▶ Exercise goal
The lines you return should be those containing the string "Fintype", taken from the data below.

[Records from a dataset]
****

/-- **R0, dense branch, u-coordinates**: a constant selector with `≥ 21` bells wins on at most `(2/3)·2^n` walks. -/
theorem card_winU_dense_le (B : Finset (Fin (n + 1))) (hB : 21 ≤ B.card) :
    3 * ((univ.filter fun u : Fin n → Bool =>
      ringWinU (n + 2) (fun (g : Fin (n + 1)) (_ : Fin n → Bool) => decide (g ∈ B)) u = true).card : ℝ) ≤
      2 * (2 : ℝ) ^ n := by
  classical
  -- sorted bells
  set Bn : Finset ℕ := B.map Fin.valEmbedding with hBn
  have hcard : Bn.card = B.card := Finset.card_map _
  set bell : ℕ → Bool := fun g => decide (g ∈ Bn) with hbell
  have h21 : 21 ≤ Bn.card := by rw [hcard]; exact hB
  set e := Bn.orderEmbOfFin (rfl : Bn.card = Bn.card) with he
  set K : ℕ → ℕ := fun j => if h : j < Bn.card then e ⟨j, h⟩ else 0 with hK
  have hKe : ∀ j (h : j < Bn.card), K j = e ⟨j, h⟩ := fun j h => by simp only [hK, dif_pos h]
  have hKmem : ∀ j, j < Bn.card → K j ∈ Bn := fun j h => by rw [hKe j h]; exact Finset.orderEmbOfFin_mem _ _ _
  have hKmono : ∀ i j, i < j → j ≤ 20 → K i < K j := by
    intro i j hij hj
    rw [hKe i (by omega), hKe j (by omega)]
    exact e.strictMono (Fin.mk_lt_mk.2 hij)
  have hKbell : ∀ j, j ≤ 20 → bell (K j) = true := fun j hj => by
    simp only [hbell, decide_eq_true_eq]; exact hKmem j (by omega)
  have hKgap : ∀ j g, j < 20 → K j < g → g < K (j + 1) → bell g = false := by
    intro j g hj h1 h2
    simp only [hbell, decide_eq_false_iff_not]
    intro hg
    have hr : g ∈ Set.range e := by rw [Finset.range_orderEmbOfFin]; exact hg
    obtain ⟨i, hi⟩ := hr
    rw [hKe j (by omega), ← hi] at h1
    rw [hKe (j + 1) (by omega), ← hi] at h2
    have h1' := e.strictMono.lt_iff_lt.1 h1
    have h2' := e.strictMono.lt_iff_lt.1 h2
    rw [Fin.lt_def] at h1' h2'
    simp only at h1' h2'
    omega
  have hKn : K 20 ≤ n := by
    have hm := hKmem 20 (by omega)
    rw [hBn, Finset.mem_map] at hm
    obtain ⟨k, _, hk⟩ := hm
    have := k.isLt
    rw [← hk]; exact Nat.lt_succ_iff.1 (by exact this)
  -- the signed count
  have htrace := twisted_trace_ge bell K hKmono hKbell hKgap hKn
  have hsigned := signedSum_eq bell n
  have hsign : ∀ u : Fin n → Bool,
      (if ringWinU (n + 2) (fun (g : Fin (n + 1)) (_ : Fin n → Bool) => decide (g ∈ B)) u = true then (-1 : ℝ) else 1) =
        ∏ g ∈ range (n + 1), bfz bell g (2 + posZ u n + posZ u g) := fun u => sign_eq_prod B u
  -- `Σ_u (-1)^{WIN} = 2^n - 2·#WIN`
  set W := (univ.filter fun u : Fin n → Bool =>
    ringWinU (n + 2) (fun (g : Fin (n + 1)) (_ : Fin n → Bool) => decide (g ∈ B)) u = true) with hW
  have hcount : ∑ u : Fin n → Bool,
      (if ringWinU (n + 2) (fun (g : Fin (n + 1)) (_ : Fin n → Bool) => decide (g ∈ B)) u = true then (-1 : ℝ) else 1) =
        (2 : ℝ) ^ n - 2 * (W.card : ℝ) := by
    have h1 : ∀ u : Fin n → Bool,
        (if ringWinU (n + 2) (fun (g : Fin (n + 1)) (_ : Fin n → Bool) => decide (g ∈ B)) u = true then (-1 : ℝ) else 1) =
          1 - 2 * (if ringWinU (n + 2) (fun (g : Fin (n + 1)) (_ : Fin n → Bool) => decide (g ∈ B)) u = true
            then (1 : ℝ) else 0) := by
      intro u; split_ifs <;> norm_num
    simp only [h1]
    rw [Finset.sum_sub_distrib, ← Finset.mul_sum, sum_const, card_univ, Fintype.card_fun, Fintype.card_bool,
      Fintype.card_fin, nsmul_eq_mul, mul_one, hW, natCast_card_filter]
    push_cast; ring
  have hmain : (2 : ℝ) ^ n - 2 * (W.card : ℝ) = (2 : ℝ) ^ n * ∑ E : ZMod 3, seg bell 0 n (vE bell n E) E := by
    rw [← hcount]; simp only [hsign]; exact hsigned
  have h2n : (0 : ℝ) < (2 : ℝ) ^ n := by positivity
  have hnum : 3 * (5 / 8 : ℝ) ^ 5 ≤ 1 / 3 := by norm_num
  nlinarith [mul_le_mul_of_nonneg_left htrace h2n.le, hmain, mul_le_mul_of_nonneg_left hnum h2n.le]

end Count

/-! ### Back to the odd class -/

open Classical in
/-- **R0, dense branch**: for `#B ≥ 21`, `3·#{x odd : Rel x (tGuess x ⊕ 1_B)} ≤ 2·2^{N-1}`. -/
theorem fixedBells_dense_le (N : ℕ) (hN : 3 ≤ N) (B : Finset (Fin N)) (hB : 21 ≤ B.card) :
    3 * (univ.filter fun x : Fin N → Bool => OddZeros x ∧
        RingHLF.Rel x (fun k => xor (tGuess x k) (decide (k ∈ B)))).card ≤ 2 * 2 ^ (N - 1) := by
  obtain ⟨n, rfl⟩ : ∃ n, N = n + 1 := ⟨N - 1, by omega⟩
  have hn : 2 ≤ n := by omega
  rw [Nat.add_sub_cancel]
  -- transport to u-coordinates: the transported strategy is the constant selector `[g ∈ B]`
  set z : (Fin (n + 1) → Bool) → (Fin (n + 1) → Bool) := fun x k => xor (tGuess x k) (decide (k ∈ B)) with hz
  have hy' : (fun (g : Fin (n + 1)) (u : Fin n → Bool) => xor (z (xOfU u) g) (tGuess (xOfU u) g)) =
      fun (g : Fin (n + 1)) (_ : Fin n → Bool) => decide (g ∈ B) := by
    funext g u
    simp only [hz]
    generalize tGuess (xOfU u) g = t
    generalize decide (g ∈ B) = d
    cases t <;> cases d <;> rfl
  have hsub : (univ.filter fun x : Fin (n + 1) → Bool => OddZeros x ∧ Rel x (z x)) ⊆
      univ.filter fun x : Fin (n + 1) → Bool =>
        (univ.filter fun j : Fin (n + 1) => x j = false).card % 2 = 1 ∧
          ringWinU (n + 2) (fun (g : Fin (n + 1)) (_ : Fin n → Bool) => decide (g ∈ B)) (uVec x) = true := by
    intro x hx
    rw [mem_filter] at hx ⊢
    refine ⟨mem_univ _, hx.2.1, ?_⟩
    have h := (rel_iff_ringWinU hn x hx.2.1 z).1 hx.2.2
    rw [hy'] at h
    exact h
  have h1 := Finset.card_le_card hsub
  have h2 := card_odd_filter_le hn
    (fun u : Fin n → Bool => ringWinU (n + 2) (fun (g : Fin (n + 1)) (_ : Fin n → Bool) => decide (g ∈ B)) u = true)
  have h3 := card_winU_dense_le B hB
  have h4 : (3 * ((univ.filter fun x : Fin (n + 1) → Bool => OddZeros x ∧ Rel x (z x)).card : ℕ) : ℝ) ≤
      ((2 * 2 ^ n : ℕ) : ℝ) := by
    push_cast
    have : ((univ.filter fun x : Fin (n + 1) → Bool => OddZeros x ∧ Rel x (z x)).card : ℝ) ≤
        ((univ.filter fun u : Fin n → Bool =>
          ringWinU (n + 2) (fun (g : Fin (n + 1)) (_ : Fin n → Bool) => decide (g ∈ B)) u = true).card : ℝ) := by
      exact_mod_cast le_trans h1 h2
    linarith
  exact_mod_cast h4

****

▶ Reply
    rw [Finset.sum_sub_distrib, ← Finset.mul_sum, sum_const, card_univ, Fintype.card_fun, Fintype.card_bool,
      Fintype.card_fin, nsmul_eq_mul, mul_one, hW, natCast_card_filter]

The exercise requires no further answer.